▶ [GOAL OF THE EXERCISE]
Pull out every line in the data that has the string "whiskering" in it.

*** STORED DATA Section Begins ***

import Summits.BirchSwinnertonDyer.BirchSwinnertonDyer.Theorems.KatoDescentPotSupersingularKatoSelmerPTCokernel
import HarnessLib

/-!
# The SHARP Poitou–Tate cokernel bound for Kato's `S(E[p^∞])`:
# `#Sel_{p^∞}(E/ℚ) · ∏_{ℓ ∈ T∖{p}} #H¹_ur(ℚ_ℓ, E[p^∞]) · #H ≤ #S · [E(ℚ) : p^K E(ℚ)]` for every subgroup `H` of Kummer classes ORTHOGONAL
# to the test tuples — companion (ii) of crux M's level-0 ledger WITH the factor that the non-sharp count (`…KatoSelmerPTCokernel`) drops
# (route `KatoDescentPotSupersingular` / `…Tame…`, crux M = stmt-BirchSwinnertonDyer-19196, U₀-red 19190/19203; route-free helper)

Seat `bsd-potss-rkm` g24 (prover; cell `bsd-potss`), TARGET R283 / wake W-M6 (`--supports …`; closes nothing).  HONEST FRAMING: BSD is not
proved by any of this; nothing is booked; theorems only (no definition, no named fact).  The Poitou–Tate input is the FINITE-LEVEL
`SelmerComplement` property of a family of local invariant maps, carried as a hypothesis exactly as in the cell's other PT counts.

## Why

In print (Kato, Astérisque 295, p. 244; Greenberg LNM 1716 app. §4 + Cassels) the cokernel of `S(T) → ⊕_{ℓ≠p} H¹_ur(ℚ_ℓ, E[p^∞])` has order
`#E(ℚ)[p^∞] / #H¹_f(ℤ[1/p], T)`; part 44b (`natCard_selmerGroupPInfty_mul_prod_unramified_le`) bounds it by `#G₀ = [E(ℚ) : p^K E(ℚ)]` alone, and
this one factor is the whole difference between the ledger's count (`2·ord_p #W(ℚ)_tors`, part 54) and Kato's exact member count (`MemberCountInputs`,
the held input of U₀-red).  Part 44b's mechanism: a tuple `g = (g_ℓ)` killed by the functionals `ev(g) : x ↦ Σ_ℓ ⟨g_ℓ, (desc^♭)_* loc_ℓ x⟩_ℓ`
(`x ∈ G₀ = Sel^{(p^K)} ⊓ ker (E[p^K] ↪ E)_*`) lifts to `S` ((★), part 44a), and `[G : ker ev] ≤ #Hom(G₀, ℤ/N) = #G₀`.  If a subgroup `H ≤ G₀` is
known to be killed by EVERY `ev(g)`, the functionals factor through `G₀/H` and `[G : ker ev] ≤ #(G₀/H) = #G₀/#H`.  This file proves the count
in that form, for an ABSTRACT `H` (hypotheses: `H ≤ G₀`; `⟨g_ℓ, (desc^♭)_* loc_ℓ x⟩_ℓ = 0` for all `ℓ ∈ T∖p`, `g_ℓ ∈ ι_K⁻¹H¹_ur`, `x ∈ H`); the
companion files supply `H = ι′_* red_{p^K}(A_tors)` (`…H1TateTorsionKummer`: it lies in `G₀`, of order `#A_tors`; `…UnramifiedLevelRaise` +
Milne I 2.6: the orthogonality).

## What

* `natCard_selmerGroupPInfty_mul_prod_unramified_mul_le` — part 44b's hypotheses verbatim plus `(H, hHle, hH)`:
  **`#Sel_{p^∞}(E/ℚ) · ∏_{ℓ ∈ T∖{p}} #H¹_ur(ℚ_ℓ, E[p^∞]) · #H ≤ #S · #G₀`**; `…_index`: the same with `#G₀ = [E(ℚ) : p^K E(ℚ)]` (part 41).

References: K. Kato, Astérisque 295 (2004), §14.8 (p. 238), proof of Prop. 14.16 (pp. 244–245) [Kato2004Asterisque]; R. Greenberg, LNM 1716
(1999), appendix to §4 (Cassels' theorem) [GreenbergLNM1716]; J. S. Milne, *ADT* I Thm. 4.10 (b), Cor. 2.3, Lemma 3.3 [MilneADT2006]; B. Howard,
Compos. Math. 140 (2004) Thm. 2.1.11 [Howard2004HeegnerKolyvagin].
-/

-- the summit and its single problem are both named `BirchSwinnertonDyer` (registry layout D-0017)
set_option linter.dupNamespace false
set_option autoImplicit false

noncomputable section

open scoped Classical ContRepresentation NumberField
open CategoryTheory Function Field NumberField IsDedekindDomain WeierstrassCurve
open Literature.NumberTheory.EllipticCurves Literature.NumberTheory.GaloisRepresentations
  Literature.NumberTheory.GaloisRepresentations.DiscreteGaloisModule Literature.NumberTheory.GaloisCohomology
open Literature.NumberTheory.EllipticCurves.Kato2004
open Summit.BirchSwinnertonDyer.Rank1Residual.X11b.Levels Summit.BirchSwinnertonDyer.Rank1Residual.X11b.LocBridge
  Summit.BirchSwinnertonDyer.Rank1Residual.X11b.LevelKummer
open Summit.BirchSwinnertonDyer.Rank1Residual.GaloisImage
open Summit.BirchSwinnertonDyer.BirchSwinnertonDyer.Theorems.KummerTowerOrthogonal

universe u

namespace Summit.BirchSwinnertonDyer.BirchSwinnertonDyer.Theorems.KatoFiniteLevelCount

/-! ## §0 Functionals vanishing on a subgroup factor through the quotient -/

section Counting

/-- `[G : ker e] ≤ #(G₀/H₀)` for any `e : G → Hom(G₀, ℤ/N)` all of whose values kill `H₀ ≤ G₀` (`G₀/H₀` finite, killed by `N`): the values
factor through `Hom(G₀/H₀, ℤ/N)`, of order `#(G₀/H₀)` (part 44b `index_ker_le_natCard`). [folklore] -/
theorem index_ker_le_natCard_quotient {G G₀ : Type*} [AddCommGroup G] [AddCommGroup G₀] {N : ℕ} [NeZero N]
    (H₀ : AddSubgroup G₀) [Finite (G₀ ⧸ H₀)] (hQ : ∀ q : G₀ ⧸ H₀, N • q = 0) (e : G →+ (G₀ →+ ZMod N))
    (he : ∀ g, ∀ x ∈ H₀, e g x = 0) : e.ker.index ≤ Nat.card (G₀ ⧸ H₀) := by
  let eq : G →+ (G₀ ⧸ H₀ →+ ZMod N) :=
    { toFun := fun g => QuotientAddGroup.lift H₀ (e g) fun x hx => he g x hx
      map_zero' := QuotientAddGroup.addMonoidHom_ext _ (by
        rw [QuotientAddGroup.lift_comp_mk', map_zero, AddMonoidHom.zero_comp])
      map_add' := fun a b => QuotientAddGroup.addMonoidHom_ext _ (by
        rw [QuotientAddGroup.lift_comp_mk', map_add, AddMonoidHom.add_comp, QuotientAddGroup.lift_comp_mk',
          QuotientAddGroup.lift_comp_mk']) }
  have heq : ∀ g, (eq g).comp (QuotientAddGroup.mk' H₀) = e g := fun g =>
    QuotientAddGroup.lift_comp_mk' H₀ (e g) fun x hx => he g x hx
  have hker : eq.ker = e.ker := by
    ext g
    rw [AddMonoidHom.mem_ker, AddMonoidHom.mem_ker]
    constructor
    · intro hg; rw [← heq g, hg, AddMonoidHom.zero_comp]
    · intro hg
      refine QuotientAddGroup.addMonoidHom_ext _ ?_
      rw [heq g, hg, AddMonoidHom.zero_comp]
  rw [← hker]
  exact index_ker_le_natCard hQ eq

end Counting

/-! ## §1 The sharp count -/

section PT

*** STORED DATA Section Ends ***
*** STORED DATA Section Begins ***

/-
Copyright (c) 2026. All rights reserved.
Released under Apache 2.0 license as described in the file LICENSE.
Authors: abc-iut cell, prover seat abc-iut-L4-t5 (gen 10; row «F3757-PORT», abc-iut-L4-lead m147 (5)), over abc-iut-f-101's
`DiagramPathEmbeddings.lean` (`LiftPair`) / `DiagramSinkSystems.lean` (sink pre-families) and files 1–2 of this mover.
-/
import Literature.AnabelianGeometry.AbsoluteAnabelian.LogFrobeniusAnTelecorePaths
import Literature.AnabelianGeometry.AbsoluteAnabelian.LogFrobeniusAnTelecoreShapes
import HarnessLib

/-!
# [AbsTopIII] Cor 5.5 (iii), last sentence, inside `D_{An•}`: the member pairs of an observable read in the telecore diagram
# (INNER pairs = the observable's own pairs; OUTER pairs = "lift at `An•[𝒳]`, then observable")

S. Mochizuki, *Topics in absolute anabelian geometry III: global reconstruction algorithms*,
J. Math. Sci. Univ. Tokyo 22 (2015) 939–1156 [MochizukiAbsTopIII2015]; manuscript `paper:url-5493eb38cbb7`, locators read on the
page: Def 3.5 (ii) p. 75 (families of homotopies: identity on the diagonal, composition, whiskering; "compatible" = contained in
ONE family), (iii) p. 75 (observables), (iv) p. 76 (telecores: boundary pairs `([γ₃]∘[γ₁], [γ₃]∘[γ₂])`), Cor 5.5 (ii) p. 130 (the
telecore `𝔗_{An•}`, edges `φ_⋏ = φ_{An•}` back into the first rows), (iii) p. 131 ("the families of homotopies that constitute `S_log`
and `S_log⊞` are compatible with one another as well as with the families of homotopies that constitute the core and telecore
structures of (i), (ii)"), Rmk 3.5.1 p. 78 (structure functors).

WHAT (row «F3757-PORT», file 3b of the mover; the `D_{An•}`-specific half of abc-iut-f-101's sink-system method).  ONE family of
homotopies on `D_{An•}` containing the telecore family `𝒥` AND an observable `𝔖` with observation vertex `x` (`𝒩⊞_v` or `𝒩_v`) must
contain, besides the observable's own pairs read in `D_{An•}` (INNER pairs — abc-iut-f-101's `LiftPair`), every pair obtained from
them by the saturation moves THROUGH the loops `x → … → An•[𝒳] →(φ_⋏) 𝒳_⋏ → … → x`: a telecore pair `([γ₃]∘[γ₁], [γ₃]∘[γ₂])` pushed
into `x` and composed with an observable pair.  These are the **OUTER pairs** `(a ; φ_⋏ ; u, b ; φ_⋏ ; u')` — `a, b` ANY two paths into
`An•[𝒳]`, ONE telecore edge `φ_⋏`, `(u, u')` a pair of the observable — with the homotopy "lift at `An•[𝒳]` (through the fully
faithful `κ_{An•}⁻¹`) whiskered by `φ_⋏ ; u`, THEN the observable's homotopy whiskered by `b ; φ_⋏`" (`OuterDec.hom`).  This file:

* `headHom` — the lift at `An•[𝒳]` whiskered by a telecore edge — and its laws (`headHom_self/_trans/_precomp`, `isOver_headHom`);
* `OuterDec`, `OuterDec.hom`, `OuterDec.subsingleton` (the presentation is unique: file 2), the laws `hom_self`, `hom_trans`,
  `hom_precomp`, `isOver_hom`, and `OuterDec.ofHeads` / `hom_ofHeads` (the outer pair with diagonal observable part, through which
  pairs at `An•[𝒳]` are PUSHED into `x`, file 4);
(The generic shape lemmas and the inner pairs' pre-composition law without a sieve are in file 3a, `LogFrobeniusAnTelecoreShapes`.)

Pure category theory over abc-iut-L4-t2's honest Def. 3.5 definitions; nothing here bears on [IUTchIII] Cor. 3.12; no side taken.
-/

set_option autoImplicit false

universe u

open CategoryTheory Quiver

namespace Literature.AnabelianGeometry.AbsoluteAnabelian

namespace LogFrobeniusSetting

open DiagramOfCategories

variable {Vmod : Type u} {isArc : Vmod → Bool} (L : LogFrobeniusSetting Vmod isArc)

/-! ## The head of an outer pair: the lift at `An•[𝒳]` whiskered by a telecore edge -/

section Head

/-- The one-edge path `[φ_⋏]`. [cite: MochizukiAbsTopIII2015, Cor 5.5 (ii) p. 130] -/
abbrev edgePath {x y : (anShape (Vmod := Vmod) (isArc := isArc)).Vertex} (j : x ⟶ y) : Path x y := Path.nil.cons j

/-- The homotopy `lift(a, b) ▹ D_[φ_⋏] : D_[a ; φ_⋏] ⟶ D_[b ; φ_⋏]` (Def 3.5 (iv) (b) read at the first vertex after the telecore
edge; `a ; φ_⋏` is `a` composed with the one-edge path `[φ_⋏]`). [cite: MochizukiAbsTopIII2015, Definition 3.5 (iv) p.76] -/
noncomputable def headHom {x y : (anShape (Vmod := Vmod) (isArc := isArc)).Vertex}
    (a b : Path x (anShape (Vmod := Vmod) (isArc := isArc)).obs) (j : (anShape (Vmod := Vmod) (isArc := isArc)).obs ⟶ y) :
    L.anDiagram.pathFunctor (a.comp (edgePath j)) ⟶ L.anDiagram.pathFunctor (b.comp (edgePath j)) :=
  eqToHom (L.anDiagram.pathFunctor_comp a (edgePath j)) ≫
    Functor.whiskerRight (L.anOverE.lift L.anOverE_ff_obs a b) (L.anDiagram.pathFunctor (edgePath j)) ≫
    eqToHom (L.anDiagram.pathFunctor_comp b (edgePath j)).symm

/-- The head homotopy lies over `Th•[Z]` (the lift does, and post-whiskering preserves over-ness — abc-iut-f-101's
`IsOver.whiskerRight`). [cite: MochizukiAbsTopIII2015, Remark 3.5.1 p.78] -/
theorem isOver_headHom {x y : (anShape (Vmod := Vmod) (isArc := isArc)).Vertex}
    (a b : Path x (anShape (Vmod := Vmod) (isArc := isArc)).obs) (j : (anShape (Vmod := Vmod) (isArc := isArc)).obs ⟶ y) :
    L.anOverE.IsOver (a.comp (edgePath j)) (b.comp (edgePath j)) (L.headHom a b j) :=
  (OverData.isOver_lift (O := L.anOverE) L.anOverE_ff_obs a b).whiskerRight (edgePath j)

*** STORED DATA Section Ends ***

▶ [RESULT]
page: Def 3.5 (ii) p. 75 (families of homotopies: identity on the diagonal, composition, whiskering; "compatible" = contained in
/-- The head homotopy lies over `Th•[Z]` (the lift does, and post-whiskering preserves over-ness — abc-iut-f-101's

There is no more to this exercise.